It appears that while the PGPPublicKey
class offers an isEncryptionKey()
method to determine if a public key's algorithm is acceptable for encryption purposes (RSA_GENERAL
, RSA_ENCRYPT
, ELGAMAL_GENERAL
, ELGAMAL_ENCRYPT
) this alone is not sufficient for selecting a valid encryption subkey.

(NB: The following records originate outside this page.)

/-!
# SETH-hardness of `k`-Dominating Set: the Pătraşcu–Williams graph of a CNF

The graph of the reduction of Pătraşcu–Williams (*On the possibility of faster SAT algorithms*,
SODA 2010, §2, Lemma 2.1 and Thm. 2.1): a CNF `φ` on `n` variables with `m` clauses and a number
`K ≥ 1` of groups are mapped to a graph on `N = K · 2^B + m + K` vertices (`B = ⌈n / K⌉`) that has
a dominating set of at most `K` vertices iff `φ` is satisfiable. The word-RAM program realising
the reduction (`…DomSetSETHReductionProgram`) numbers the vertices arithmetically; this file
defines that numbering and proves it correct, in the Boolean form the program computes:

* vertices `a < K S` (`S = 2^B`) are the *partial assignments*: group `i = a / S`, mask
  `μ = a % S`; variable `v` belongs to group `v / B` and the mask of that group gives it the bit
  `μ.testBit (v % B)`; vertices `K S + j` (`j < m`) are the *clauses*; vertices `K S + m + i`
  (`i < K`) are the *dummies*;
* `satB φ B i μ j`: the partial assignment `(i, μ)` satisfies clause `j` (some literal of the clause
  lies in group `i` and gets its polarity); the adjacency `pwAdj` (row `a < K S` only; the graph is
  the symmetrisation `adjMatrixGraph`): same group / satisfied clause / own dummy;
* `pwN`, `pwMatrix`, `pwInstance φ K : (kDominatingSet K).Inst` and the correctness theorem
  **`hasDominatingSetOfCard_pwMatrix_iff`**: for `K ≥ 1` the graph has a dominating set of at most
  `K` vertices iff `φ` is satisfiable (so `(kDominatingSet K).Good (pwInstance φ K)` is `{[1]}` or
  `{[0]}` accordingly, `kDominatingSet_good_pwInstance`);
* the word-level layout of the encoding `encodeBoolMatrix (pwMatrix φ K) = N :: ⟨bits, row-major⟩`
  (`kDominatingSet_encode_pwInstance_getElem?_entry`, `inputWidth_kDominatingSet_encode_pwInstance`:
  the input width is `Nat.size (N² + 1)`).

## References

* M. Pătraşcu, R. Williams, *On the possibility of faster SAT algorithms*, Proc. SODA 2010,
  1065–1075, §2 (Hypothesis 1, Thm. 2.1, Lemma 2.1, p. 1068).
* V. Vassilevska Williams, *On some fine-grained questions in algorithms and complexity*,
  Proc. ICM 2018, §2 (input conventions of the word RAM).
-/

namespace Literature.Computability.FineGrained

open Cryptography Cryptography.WordRAM Complexity

/-! ### Partial assignments, satisfied clauses, the adjacency -/

section PWGraph

variable (φ : CNF ℕ) (B : ℕ)

/-- The partial assignment of group `i` with mask `μ` *satisfies* clause `j` of `φ`: some literal
`(v, p)` of the clause has its variable in group `i` (`v / B = i`, blocks of `B` consecutive
variables) and the mask gives it its polarity (`μ.testBit (v % B) = p`). (Pătraşcu–Williams 2010,
proof of Lemma 2.1: "place an edge from a partial assignment node to a clause node iff the partial
assignment satisfies the clause".) [cite: PatrascuWilliams2010, Lemma 2.1] -/
def satB (i μ j : ℕ) : Bool :=
  match φ[j]? with
  | none => false
  | some cl => cl.any fun l => (l.1 / B == i) && (μ.testBit (l.1 % B) == l.2)

/-- The adjacency function of the **Pătraşcu–Williams graph** on vertex numbers, `K` groups of
`S` masks each and `m` clauses: row `a < K S` (group `a / S`, mask `a % S`) is joined to the
vertices of its own group (`c < K S`, `c / S = a / S`), to the clauses it satisfies
(`c = K S + j`), and to its own dummy (`c = K S + m + a / S`); rows `a ≥ K S` are empty (the
graph is the symmetrisation, `adjMatrixGraph`). [cite: PatrascuWilliams2010, Lemma 2.1] -/
def pwAdj (K S m a c : ℕ) : Bool :=
  if a < K * S then
    if c < K * S then a / S == c / S
    else if c < K * S + m then satB φ B (a / S) (a % S) (c - K * S)
    else if c < K * S + m + K then a / S == c - (K * S + m)
    else false
  else false

variable {φ B}

/-- Unfolding `satB` on an existing clause. [folklore] -/
theorem satB_eq_true_iff {i μ j : ℕ} (hj : j < φ.length) : satB φ B i μ j = true ↔
    ∃ l ∈ φ[j], l.1 / B = i ∧ μ.testBit (l.1 % B) = l.2 := by
  unfold satB
  rw [List.getElem?_eq_getElem hj]
  simp [List.any_eq_true]

/-- `satB` past the last clause. [folklore] -/
theorem satB_of_le {i μ j : ℕ} (hj : φ.length ≤ j) : satB φ B i μ j = false := by
  unfold satB; rw [List.getElem?_eq_none hj]

/-- Rows `a ≥ K S` of `pwAdj` are empty. [folklore] -/
theorem pwAdj_of_le {K S m a : ℕ} (ha : K * S ≤ a) (c : ℕ) : pwAdj φ B K S m a c = false := by
  unfold pwAdj; rw [if_neg (Nat.not_lt.2 ha)]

There is information regarding the intended usage of the public key stored within the packet, as seen in GnuPG packet.h:
41 /* Usage flags */
42 #define PUBKEY_USAGE_SIG GCRY_PK_USAGE_SIGN /* Good for signatures. */
43 #define PUBKEY_USAGE_ENC GCRY_PK_USAGE_ENCR /* Good for encryption. */
44 #define PUBKEY_USAGE_CERT GCRY_PK_USAGE_CERT /* Also good to certify keys.*/
45 #define PUBKEY_USAGE_AUTH GCRY_PK_USAGE_AUTH /* Good for authentication. */
46 #define PUBKEY_USAGE_UNKNOWN GCRY_PK_USAGE_UNKN /* Unknown usage flag. */
47 #define PUBKEY_USAGE_NONE 256 /* No usage given. */
My question is, given that Bouncy Castle does not expose these flags, what is the suggested way to extract this key usage information from a PublicKeyPacket in Java?

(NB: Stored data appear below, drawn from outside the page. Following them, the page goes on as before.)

import Literature.LinearAlgebra.Matrix.MatrixScalingPattern
import HarnessLib

/-!
# Cut conditions for scalability: Menon's inequalities `Σ_I r_i ≥ Σ_J c_j` whenever `A_{Iᶜ J} = 0` (Idel Theorem 4.1)
# and Brualdi's partition inequalities for symmetric scaling (Idel Theorem 5.4 (3)) — the necessity halves

Layer `Literature/LinearAlgebra/Matrix`, namespace `Literature.LinearAlgebra.Matrix.ScalingCutConditions`.
Written for lane `lit-hodgefound` (prover seat `lit-hodgefound-p31`, gen 41, row g41-#13); sequel of
✔ `MatrixScalingPattern.lean` (Theorem 3.1) and ✔ `SymmetricMatrixScaling.lean` (Theorem 5.4 (1) ⇔ (2)). Everything is
PROVED; no definition, no named fact. ONLY THE NECESSITY of the cut conditions (with their equality clauses) is
formalised; their sufficiency (Menon 1969 ∕ Brualdi 1968: a flow-feasibility theorem) is not.

## Source (held text, verbatim)

M. Idel, *A review of matrix scaling …*, arXiv:1609.06349 [cite: Idel2016] (held text `paper:arxiv-1609.06349`):
* §4 Theorem 4.1, p0013: «Let `A ∈ ℝ^{n×m}` be a nonnegative matrix and `r ∈ ℝ^n_+, c ∈ ℝ^m_+`. Then the following are
  equivalent: • There exist positive diagonal matrices `D₁, D₂` such that `D₁AD₂` has row sums `r` and column sums
  `c`. • There exists a matrix `B` with row sums `r` and column sums `c` with the same pattern as `A`
  ([men68, bru68]). • … • For every `I ⊂ {1,…,m}, J ⊂ {1,…,n}` such that `A_{IᶜJ} = 0` we have that
  `Σ_{i∈I} r_i ≥ Σ_{j∈J} c_j` and equality holds if and only if `A_{IJᶜ} = 0` ([men69]).»
* §5 Theorem 5.4 ([bru74]), p0015–p0016: «Let `A ∈ ℝ^{n×n}` be a symmetric nonnegative matrix. Then the following are
  equivalent: • There exists a diagonal matrix `D` with positive entries such that `DAD` has row sums given by
  `r ∈ ℝ^n_+`. • There exists a symmetric nonnegative matrix `B` with the same pattern as `A` and row sums `r`. • For
  all partitions `{I,J,K}` of `{1,…,n}` such that `A(J∪K,K) = 0`, `Σ_{i∈I} r_i ≥ Σ_{i∈K} r_i` with equality if and
  only if `A(I,I∪J) = 0`. … The equivalence of 2. and 3. is given in [bru68].»

## What is proved

* §1 `sum_col_le_sum_row_of_zero_block`, `sum_col_eq_sum_row_iff`: for `B ≥ 0` with the pattern of `A` and margins
  `(r, c)` and `A_{IᶜJ} = 0`, `Σ_J c ≤ Σ_I r` (the `J`-columns of `B` live on the `I`-rows), with equality iff
  `A_{IJᶜ} = 0` (the slack is `Σ_{I×Jᶜ} b`); `menon_condition_of_scaling`: the same for a scaling `D(y) A D(x)`
  ((i) ⇒ (iv) of Theorem 4.1); `sum_col_eq_sum_row`: `Σ c = Σ r`.
* §2 `brualdi_condition_of_pattern`, `brualdi_condition_of_symmetric_scaling`: for symmetric `B ≥ 0` with the pattern
  of `A` and row sums `r` (resp. a symmetric scaling `(d_i a_ij d_j)`), and `A(Iᶜ, K) = 0`: `Σ_K r ≤ Σ_I r`, equality
  iff `A(I, Kᶜ) = 0` ((2) ⇒ (3), (1) ⇒ (3) of Theorem 5.4).

DECLARED deviations. (i) Only necessity (and the equality clauses) — NOT the sufficiency of the conditions. (ii) In
§2 the printed partition `{I, J, K}` enters only through `A(J ∪ K, K) = A(Iᶜ, K) = 0` and `I ∪ J = Kᶜ`; the
disjointness of `I` and `K` is not needed for the necessity and is not assumed. (iii) `B` nonnegative (standing
convention of the survey).
-/

open Matrix Finset

namespace Literature.LinearAlgebra.Matrix.ScalingCutConditions

variable {m n : Type*} [Fintype m] [Fintype n]
variable {A B : Matrix m n ℝ} {r : m → ℝ} {c : n → ℝ}

/-! ### §1 Menon's condition (Idel Theorem 4.1, last item): necessity and the equality clause -/

/-- **Idel Theorem 4.1, (ii) ⇒ (iv) with the equality clause (Menon 1969).** Let `B ≥ 0` have the pattern of `A`,
row sums `r` and column sums `c`. Then for all `I ⊆ rows`, `J ⊆ columns` with `A_{Iᶜ J} = 0`:
`Σ_{j ∈ J} c_j ≤ Σ_{i ∈ I} r_i` («For every `I ⊂ {1,…,m}, J ⊂ {1,…,n}` such that `A_{IᶜJ} = 0` we have that
`Σ_{i∈I} r_i ≥ Σ_{j∈J} c_j`»): the columns in `J` are supported on the rows in `I`.
[cite: Idel2016, §4 Theorem 4.1 (last item, necessity), p0013] -/
theorem sum_col_le_sum_row_of_zero_block (hB : ∀ i j, 0 ≤ B i j) (hpat : ∀ i j, A i j = 0 ↔ B i j = 0)
    (hBr : ∀ i, ∑ j, B i j = r i) (hBc : ∀ j, ∑ i, B i j = c j) {I : Finset m} {J : Finset n}
    (hzero : ∀ i ∉ I, ∀ j ∈ J, A i j = 0) : ∑ j ∈ J, c j ≤ ∑ i ∈ I, r i := by
  calc ∑ j ∈ J, c j = ∑ j ∈ J, ∑ i, B i j := sum_congr rfl fun j _ ↦ (hBc j).symm
    _ = ∑ j ∈ J, ∑ i ∈ I, B i j := by
        refine sum_congr rfl fun j hj ↦ ?_
        rw [← sum_subset (subset_univ I) fun i _ hi ↦ (hpat i j).1 (hzero i hi j hj)]
    _ = ∑ i ∈ I, ∑ j ∈ J, B i j := sum_comm
    _ ≤ ∑ i ∈ I, ∑ j, B i j := sum_le_sum fun i _ ↦
        sum_le_sum_of_subset_of_nonneg (subset_univ J) fun j _ _ ↦ hB i j
    _ = ∑ i ∈ I, r i := sum_congr rfl fun i _ ↦ hBr i

/-- **… and equality holds iff `A_{I Jᶜ} = 0`** («and equality holds if and only if `A_{IJᶜ} = 0`»): the slack is
`Σ_{i ∈ I, j ∉ J} b_ij`. [cite: Idel2016, §4 Theorem 4.1 (last item, equality clause), p0013] -/
theorem sum_col_eq_sum_row_iff [DecidableEq n] (hB : ∀ i j, 0 ≤ B i j) (hpat : ∀ i j, A i j = 0 ↔ B i j = 0)
    (hBr : ∀ i, ∑ j, B i j = r i) (hBc : ∀ j, ∑ i, B i j = c j) {I : Finset m} {J : Finset n}
    (hzero : ∀ i ∉ I, ∀ j ∈ J, A i j = 0) :
    ∑ j ∈ J, c j = ∑ i ∈ I, r i ↔ ∀ i ∈ I, ∀ j ∉ J, A i j = 0 := by
  -- the slack identity `Σ_I r − Σ_J c = Σ_{I × Jᶜ} b`
  have h1 : ∑ j ∈ J, c j = ∑ i ∈ I, ∑ j ∈ J, B i j := by
    calc ∑ j ∈ J, c j = ∑ j ∈ J, ∑ i, B i j := sum_congr rfl fun j _ ↦ (hBc j).symm
      _ = ∑ j ∈ J, ∑ i ∈ I, B i j := by
          refine sum_congr rfl fun j hj ↦ ?_
          rw [← sum_subset (subset_univ I) fun i _ hi ↦ (hpat i j).1 (hzero i hi j hj)]
      _ = ∑ i ∈ I, ∑ j ∈ J, B i j := sum_comm
  have h2 : ∑ i ∈ I, r i = ∑ i ∈ I, ∑ j ∈ J, B i j + ∑ i ∈ I, ∑ j ∈ Jᶜ, B i j := by
    rw [← sum_add_distrib]
    exact sum_congr rfl fun i _ ↦ by rw [← hBr i, sum_add_sum_compl]
  rw [h1, h2]
  constructor
  · intro h
    have h0 : ∑ i ∈ I, ∑ j ∈ Jᶜ, B i j = 0 := by linarith
    rw [sum_eq_zero_iff_of_nonneg fun i _ ↦ sum_nonneg fun j _ ↦ hB i j] at h0
    intro i hi j hj
    have h3 := h0 i hi
    rw [sum_eq_zero_iff_of_nonneg fun j _ ↦ hB i j] at h3
    exact (hpat i j).2 (h3 j (mem_compl.2 hj))
  · intro h
    have h0 : ∑ i ∈ I, ∑ j ∈ Jᶜ, B i j = 0 :=
      sum_eq_zero fun i hi ↦ sum_eq_zero fun j hj ↦ (hpat i j).1 (h i hi j (mem_compl.1 hj))
    rw [h0, add_zero]

/-- **Idel Theorem 4.1, (i) ⇒ (iv): Menon's condition is necessary for scalability.** If positive diagonal `D(y)`,
`D(x)` scale `A ≥ 0` to row sums `r` and column sums `c`, then `Σ_{j∈J} c_j ≤ Σ_{i∈I} r_i` whenever `A_{IᶜJ} = 0`,
with equality iff `A_{IJᶜ} = 0`. [cite: Idel2016, §4 Theorem 4.1 ((i) ⇒ last item), p0013] -/
theorem menon_condition_of_scaling [DecidableEq n] (hA : ∀ i j, 0 ≤ A i j) {x : n → ℝ} {y : m → ℝ} (hx : ∀ j, 0 < x j)
    (hy : ∀ i, 0 < y i) (hrow : ∀ i, ∑ j, y i * A i j * x j = r i) (hcol : ∀ j, ∑ i, y i * A i j * x j = c j)
    {I : Finset m} {J : Finset n} (hzero : ∀ i ∉ I, ∀ j ∈ J, A i j = 0) :
    ∑ j ∈ J, c j ≤ ∑ i ∈ I, r i ∧ (∑ j ∈ J, c j = ∑ i ∈ I, r i ↔ ∀ i ∈ I, ∀ j ∉ J, A i j = 0) := by
  obtain ⟨hnn, hp⟩ := MatrixScalingPattern.pattern_of_scaling hA hx hy
  exact ⟨sum_col_le_sum_row_of_zero_block (B := of fun i j ↦ y i * A i j * x j) (fun i j ↦ hnn i j)
      (fun i j ↦ hp i j) hrow hcol hzero,
    sum_col_eq_sum_row_iff (B := of fun i j ↦ y i * A i j * x j) (fun i j ↦ hnn i j) (fun i j ↦ hp i j) hrow
      hcol hzero⟩

/-- The case `I = ∅ᶜ = univ`, `J = univ`: the total sums agree, `Σ c = Σ r`. [cite: Idel2016, §4 Theorem 4.1
(last item with `I = {1,…,m}`, `J = {1,…,n}`), p0013] -/
theorem sum_col_eq_sum_row (hBr : ∀ i, ∑ j, B i j = r i) (hBc : ∀ j, ∑ i, B i j = c j) :
    ∑ j, c j = ∑ i, r i := by
  calc ∑ j, c j = ∑ j, ∑ i, B i j := sum_congr rfl fun j _ ↦ (hBc j).symm
    _ = ∑ i, ∑ j, B i j := sum_comm
    _ = ∑ i, r i := sum_congr rfl fun i _ ↦ hBr i

/-! ### §2 Brualdi's partition condition for symmetric scaling (Idel Theorem 5.4 (3)): necessity -/

/-- **Idel Theorem 5.4, (2) ⇒ (3) with the equality clause (Brualdi 1968).** Let `B ≥ 0` be symmetric with the
pattern of the symmetric `A` and row sums `r`. For every partition `{I, J, K}` of the index set with `A(J ∪ K, K) = 0`
— here: any `I`, `K` with `A(Iᶜ, K) = 0` (disjointness is not needed), `I ∪ J` read as `Kᶜ` —
`Σ_{k∈K} r_k ≤ Σ_{i∈I} r_i`, with equality iff `A(I, Kᶜ) = 0` («For all partitions `{I,J,K}` of `{1,…,n}` such that `A(J∪K,K) = 0`, `Σ_{i∈I} r_i ≥ Σ_{i∈K}
r_i` with equality if and only if `A(I,I∪J) = 0`»): the rows in `K` are supported on the columns in `I`.
[cite: Idel2016, §5 Theorem 5.4 (item 3, necessity and equality clause), p0016] -/
theorem brualdi_condition_of_pattern [DecidableEq n] {A B : Matrix n n ℝ} {r : n → ℝ} (hB : ∀ i j, 0 ≤ B i j)
    (hBs : ∀ i j, B i j = B j i) (hpat : ∀ i j, A i j = 0 ↔ B i j = 0) (hBr : ∀ i, ∑ j, B i j = r i)
    {I K : Finset n} (hzero : ∀ i ∉ I, ∀ k ∈ K, A i k = 0) :
    ∑ k ∈ K, r k ≤ ∑ i ∈ I, r i ∧ (∑ k ∈ K, r k = ∑ i ∈ I, r i ↔ ∀ i ∈ I, ∀ l ∉ K, A i l = 0) := by
  -- row `k ∈ K` of `B` is supported on `I` (by symmetry and `A((I)ᶜ, K) = 0`)
  have hcolK : ∀ k ∈ K, ∑ l, B k l = ∑ i ∈ I, B k i := fun k hk ↦ by
    rw [← sum_subset (subset_univ I) fun i _ hi ↦ by rw [hBs]; exact (hpat i k).1 (hzero i hi k hk)]
  have h1 : ∑ k ∈ K, r k = ∑ i ∈ I, ∑ k ∈ K, B i k := by
    calc ∑ k ∈ K, r k = ∑ k ∈ K, ∑ i ∈ I, B k i := sum_congr rfl fun k hk ↦ by rw [← hBr k, hcolK k hk]
      _ = ∑ k ∈ K, ∑ i ∈ I, B i k := sum_congr rfl fun k _ ↦ sum_congr rfl fun i _ ↦ hBs k i
      _ = ∑ i ∈ I, ∑ k ∈ K, B i k := sum_comm
  have h2 : ∑ i ∈ I, r i = ∑ i ∈ I, ∑ k ∈ K, B i k + ∑ i ∈ I, ∑ l ∈ Kᶜ, B i l := by
    rw [← sum_add_distrib]
    exact sum_congr rfl fun i _ ↦ by rw [← hBr i, sum_add_sum_compl]
  have hslack : 0 ≤ ∑ i ∈ I, ∑ l ∈ Kᶜ, B i l := sum_nonneg fun i _ ↦ sum_nonneg fun l _ ↦ hB i l
  refine ⟨by rw [h1, h2]; linarith, ?_⟩
  rw [h1, h2]
  constructor
  · intro h
    have h0 : ∑ i ∈ I, ∑ l ∈ Kᶜ, B i l = 0 := by linarith
    rw [sum_eq_zero_iff_of_nonneg fun i _ ↦ sum_nonneg fun l _ ↦ hB i l] at h0
    intro i hi l hl
    have h3 := h0 i hi
    rw [sum_eq_zero_iff_of_nonneg fun l _ ↦ hB i l] at h3
    exact (hpat i l).2 (h3 l (mem_compl.2 hl))
  · intro h
    have h0 : ∑ i ∈ I, ∑ l ∈ Kᶜ, B i l = 0 :=
      sum_eq_zero fun i hi ↦ sum_eq_zero fun l hl ↦ (hpat i l).1 (h i hi l (mem_compl.1 hl))
    rw [h0, add_zero]

/-- **Idel Theorem 5.4, (1) ⇒ (3): Brualdi's condition is necessary for a symmetric scaling.** If `(d_i a_ij d_j)`
(`d > 0`, `A ≥ 0` symmetric) has row sums `r`, then for `I`, `K` with `A(Iᶜ, K) = 0`:
`Σ_K r ≤ Σ_I r`, with equality iff `A(I, Kᶜ) = 0`. [cite: Idel2016, §5 Theorem 5.4 ((1) ⇒ item 3), p0016] -/
theorem brualdi_condition_of_symmetric_scaling [DecidableEq n] {A : Matrix n n ℝ} {r : n → ℝ}
    (hA : ∀ i j, 0 ≤ A i j) (hAs : ∀ i j, A i j = A j i) {d : n → ℝ} (hd : ∀ i, 0 < d i)
    (hr : ∀ i, ∑ j, d i * A i j * d j = r i) {I K : Finset n} (hzero : ∀ i ∉ I, ∀ k ∈ K, A i k = 0) :
    ∑ k ∈ K, r k ≤ ∑ i ∈ I, r i ∧ (∑ k ∈ K, r k = ∑ i ∈ I, r i ↔ ∀ i ∈ I, ∀ l ∉ K, A i l = 0) := by
  obtain ⟨hnn, hp⟩ := MatrixScalingPattern.pattern_of_scaling hA hd hd
  exact brualdi_condition_of_pattern (B := of fun i j ↦ d i * A i j * d j) (fun i j ↦ hnn i j)
    (fun i j ↦ by simp only [of_apply]; rw [hAs i j]; ring) (fun i j ↦ hp i j) hr hzero

end Literature.LinearAlgebra.Matrix.ScalingCutConditions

I figured it out. For posterity, here's the solution:
// If Key Usage flags are present, we must respect them:
int keyFlagsEncountered = 0;
boolean keyUsageAllowsEncryption = false;
Iterator<PGPSignature> i = key.getSignatures();
while(i.hasNext()) {
PGPSignature signature = i.next();
int keyFlags = signature.getHashedSubPackets().getKeyFlags();
keyFlagsEncountered += keyFlags;
boolean isEncryptComms = (keyFlags & KeyFlags.ENCRYPT_COMMS) > 0;
boolean isEncryptStorage = (keyFlags & KeyFlags.ENCRYPT_STORAGE) > 0;
// Other KeyFlags available here (AUTHENTICATION, SIGN_DATA, CERTIFY_OTHER).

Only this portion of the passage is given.